● **TASK STATEMENT**: I need the number of lines in the following entries that hold the word "quadruple", and no other text.

Collected data:
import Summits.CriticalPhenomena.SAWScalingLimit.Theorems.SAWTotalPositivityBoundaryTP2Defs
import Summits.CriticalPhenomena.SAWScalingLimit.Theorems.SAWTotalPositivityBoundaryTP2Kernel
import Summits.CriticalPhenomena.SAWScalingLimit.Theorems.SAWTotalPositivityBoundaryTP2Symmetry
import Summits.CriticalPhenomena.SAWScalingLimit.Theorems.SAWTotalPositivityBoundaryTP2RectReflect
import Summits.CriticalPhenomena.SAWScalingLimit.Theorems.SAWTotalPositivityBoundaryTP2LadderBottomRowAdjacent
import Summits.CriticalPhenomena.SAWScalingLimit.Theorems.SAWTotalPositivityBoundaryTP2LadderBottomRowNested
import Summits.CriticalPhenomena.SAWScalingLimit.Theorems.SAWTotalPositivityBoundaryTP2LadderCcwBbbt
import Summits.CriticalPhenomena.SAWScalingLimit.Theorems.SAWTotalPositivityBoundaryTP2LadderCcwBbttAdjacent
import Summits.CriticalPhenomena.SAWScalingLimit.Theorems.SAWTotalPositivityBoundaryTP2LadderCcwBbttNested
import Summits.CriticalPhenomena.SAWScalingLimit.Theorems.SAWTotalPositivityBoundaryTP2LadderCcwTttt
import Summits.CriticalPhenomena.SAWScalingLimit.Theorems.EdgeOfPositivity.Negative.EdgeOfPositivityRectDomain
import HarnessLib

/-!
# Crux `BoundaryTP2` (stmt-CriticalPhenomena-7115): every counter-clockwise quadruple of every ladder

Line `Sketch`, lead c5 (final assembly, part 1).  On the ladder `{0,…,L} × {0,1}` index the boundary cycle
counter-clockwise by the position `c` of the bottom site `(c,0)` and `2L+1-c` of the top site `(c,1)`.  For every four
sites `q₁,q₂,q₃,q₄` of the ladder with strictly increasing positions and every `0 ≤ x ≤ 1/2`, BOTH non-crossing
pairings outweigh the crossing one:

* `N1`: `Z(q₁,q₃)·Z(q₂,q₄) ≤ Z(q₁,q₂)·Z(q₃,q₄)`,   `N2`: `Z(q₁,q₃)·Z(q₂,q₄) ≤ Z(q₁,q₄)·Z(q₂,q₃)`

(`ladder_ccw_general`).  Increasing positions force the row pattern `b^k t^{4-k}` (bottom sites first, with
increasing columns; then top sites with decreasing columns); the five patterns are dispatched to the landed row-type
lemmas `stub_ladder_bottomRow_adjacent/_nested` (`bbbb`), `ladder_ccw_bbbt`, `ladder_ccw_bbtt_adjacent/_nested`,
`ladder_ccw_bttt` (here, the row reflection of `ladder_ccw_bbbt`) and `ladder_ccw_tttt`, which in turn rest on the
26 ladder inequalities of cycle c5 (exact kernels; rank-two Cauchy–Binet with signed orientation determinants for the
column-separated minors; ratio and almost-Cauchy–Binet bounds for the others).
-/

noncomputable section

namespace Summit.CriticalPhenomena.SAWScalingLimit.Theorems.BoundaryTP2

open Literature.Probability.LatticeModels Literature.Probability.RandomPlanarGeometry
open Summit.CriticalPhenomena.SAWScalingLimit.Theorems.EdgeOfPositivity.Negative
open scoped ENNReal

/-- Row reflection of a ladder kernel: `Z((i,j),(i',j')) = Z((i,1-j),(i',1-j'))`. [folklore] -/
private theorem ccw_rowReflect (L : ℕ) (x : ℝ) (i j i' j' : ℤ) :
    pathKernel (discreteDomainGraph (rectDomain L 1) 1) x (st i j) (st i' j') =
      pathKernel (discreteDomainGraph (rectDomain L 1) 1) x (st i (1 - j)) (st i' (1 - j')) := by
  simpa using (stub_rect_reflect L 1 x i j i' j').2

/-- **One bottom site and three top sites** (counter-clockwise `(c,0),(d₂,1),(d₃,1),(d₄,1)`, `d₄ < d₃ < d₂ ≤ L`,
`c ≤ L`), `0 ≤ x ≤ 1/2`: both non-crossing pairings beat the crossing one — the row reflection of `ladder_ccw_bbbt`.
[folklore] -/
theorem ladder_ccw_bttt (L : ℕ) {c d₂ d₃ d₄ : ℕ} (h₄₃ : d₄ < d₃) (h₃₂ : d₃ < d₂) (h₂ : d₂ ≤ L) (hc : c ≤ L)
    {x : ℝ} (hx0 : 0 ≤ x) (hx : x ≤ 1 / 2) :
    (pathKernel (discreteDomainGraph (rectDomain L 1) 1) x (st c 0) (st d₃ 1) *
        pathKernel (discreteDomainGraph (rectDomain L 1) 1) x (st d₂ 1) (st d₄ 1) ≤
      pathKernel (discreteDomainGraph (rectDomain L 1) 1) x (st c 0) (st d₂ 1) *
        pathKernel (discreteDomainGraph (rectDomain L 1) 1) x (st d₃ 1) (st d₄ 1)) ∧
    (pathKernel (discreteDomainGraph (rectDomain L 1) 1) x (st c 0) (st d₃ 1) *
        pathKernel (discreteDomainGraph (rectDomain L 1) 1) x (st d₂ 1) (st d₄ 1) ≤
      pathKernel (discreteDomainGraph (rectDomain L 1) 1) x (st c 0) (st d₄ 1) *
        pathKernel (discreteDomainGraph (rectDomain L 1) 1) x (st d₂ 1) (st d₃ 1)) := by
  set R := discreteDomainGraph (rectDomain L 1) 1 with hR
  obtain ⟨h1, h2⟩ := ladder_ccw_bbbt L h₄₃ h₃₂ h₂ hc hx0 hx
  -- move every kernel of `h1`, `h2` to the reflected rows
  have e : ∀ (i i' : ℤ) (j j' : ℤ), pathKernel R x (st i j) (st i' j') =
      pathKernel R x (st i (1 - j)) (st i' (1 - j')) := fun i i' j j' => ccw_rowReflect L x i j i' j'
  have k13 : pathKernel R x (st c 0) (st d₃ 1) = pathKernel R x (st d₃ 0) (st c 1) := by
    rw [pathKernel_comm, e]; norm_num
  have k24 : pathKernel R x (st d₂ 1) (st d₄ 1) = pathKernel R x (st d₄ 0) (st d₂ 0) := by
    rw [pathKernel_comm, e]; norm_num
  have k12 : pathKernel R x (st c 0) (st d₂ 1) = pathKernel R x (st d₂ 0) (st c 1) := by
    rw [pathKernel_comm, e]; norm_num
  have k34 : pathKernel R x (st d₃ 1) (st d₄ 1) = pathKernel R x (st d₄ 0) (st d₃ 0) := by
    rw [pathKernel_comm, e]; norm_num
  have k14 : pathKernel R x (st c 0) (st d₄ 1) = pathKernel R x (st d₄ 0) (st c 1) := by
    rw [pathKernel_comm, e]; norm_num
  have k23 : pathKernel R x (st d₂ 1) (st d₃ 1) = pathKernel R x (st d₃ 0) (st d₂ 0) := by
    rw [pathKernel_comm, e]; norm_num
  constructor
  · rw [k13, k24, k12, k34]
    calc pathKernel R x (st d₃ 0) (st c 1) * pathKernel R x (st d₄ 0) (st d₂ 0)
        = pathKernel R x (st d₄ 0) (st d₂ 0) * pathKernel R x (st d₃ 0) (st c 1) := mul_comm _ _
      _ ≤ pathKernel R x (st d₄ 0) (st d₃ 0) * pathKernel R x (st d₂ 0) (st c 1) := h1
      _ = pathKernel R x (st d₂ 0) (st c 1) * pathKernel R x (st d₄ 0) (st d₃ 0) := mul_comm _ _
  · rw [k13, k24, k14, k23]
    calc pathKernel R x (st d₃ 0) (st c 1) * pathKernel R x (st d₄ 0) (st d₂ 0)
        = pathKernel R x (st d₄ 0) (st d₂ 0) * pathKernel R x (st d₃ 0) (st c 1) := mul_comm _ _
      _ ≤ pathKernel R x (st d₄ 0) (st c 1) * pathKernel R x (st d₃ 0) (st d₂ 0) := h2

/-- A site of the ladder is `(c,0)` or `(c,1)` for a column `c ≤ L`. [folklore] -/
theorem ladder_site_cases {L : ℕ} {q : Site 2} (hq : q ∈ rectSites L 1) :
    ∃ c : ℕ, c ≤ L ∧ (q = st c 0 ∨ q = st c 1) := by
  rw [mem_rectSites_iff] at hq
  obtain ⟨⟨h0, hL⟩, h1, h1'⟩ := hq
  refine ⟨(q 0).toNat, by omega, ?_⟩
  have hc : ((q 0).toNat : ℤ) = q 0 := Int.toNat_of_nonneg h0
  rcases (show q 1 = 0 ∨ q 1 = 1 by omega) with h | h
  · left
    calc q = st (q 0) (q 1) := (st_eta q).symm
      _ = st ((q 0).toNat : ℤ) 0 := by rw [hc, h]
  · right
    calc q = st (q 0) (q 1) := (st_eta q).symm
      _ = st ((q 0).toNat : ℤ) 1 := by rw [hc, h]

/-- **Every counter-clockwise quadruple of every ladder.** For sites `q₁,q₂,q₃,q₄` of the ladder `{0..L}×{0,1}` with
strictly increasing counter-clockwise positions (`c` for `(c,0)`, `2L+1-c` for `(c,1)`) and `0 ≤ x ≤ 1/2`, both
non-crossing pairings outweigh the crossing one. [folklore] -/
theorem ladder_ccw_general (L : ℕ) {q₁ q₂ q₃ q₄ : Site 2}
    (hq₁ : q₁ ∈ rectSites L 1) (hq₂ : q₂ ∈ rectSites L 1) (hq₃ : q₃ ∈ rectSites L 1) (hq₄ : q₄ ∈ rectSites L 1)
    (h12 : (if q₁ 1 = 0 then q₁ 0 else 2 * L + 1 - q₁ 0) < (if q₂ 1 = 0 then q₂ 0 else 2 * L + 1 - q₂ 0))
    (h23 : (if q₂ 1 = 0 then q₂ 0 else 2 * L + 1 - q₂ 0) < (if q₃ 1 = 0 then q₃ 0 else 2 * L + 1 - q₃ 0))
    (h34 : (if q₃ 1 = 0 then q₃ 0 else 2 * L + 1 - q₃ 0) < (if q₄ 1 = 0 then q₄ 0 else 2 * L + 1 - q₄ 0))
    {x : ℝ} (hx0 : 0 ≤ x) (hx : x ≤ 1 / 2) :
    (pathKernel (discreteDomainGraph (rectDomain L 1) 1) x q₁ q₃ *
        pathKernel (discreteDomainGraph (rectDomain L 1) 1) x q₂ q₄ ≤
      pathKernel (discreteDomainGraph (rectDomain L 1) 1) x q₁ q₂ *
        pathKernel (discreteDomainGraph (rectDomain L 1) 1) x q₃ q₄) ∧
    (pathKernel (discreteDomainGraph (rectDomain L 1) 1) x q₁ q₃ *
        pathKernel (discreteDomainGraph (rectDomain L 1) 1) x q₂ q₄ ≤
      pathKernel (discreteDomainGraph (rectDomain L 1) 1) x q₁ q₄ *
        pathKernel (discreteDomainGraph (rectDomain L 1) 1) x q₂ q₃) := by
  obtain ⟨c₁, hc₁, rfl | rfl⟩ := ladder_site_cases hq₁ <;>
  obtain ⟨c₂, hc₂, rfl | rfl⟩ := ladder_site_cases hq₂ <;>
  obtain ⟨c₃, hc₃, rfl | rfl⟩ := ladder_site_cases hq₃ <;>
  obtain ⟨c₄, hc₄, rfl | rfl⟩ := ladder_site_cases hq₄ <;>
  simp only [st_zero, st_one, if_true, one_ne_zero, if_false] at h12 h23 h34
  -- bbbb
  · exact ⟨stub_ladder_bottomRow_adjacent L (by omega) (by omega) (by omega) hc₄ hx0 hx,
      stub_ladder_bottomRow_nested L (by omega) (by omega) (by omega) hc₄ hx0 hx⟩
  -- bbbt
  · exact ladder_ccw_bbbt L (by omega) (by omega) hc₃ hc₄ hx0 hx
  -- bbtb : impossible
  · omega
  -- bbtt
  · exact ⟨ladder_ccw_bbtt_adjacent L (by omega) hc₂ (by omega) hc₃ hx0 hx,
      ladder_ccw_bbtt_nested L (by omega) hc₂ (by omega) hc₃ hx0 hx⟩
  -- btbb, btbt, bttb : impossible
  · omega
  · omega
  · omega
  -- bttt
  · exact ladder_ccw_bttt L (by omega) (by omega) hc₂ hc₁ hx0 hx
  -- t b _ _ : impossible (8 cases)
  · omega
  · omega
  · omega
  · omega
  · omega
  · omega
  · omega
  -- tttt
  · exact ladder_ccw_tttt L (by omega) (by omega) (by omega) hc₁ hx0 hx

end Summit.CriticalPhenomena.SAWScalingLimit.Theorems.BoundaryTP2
* * *
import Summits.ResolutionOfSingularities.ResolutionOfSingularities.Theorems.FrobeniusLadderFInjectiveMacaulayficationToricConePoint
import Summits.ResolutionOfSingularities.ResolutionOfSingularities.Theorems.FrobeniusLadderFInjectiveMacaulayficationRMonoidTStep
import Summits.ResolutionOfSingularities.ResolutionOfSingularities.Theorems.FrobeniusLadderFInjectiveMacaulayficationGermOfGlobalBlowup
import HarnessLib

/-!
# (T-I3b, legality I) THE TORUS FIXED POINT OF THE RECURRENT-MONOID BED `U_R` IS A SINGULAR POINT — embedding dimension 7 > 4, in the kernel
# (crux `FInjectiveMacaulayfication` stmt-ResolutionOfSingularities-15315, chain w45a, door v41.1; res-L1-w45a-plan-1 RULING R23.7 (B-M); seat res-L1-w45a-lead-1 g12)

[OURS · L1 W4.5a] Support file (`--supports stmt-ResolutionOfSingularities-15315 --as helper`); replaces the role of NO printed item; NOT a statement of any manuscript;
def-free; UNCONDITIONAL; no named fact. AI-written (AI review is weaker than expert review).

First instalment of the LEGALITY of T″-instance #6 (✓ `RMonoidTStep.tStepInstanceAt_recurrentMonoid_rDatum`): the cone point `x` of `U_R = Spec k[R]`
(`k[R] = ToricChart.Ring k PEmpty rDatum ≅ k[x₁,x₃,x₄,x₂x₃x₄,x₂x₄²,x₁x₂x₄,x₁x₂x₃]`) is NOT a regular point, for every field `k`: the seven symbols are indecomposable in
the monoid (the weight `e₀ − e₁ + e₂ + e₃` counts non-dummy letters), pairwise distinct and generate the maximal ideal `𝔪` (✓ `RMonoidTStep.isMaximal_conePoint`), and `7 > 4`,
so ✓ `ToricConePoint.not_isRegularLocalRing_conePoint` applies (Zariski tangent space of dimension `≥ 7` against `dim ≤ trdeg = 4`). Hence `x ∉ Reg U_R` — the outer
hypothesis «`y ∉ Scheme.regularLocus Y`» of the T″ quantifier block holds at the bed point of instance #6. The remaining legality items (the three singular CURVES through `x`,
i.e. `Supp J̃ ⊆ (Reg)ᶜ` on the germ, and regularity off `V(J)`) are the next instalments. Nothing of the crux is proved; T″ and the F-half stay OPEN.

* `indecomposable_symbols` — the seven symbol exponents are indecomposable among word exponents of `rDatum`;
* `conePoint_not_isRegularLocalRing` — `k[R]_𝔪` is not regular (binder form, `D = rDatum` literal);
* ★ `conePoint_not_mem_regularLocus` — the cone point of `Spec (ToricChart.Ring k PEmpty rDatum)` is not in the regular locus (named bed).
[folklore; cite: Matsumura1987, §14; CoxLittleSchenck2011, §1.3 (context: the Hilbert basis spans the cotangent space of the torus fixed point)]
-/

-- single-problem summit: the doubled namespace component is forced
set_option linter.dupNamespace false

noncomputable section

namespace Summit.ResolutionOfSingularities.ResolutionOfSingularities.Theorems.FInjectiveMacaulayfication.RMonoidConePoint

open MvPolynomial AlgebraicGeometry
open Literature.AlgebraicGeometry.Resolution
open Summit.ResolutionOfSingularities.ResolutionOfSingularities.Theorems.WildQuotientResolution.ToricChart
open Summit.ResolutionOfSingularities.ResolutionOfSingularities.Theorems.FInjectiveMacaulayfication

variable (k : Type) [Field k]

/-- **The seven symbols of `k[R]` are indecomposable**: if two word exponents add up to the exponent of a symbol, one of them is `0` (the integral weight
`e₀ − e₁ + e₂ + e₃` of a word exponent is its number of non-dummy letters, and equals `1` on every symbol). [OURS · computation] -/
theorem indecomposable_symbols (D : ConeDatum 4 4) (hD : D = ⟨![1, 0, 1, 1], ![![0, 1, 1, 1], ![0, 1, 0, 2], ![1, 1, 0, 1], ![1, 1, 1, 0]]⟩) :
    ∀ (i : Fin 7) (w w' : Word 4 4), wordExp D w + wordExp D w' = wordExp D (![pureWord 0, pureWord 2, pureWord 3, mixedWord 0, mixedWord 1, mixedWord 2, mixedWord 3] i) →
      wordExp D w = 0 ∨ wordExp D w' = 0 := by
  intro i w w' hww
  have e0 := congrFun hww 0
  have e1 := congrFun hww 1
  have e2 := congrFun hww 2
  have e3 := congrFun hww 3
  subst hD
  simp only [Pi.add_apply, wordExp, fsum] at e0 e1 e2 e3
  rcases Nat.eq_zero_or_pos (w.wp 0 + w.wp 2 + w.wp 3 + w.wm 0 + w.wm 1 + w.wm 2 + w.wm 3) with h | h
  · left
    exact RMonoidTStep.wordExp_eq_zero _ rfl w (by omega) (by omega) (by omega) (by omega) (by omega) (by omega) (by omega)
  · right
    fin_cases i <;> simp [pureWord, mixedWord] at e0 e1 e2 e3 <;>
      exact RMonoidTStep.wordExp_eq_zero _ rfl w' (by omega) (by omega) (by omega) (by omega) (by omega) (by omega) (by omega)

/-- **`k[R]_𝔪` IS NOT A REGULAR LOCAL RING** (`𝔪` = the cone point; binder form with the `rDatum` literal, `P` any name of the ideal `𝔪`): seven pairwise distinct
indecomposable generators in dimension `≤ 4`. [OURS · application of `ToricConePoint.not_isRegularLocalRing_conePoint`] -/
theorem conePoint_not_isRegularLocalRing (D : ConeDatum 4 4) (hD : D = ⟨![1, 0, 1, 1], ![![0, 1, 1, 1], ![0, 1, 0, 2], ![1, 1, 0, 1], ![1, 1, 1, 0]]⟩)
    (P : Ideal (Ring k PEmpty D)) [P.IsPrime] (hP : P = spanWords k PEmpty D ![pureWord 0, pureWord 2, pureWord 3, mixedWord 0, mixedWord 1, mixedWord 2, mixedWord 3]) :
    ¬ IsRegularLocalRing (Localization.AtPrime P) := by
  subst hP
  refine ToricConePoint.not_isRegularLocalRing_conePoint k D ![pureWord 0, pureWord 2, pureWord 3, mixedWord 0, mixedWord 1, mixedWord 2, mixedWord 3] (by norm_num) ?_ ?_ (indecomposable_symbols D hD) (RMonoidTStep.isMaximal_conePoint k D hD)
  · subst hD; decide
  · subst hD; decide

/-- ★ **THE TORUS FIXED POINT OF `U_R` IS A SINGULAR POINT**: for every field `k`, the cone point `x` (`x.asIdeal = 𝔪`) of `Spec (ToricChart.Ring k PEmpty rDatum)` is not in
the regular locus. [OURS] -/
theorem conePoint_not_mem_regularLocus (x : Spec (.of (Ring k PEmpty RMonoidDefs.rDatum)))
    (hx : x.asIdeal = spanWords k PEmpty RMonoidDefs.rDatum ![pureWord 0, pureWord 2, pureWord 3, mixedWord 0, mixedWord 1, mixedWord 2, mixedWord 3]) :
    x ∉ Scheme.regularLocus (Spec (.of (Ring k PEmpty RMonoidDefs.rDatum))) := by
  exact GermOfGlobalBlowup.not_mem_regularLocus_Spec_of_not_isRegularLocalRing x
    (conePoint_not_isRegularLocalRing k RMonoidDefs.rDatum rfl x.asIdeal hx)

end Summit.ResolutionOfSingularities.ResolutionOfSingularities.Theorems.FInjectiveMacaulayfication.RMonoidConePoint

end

● **COMPLETED TASK**: 2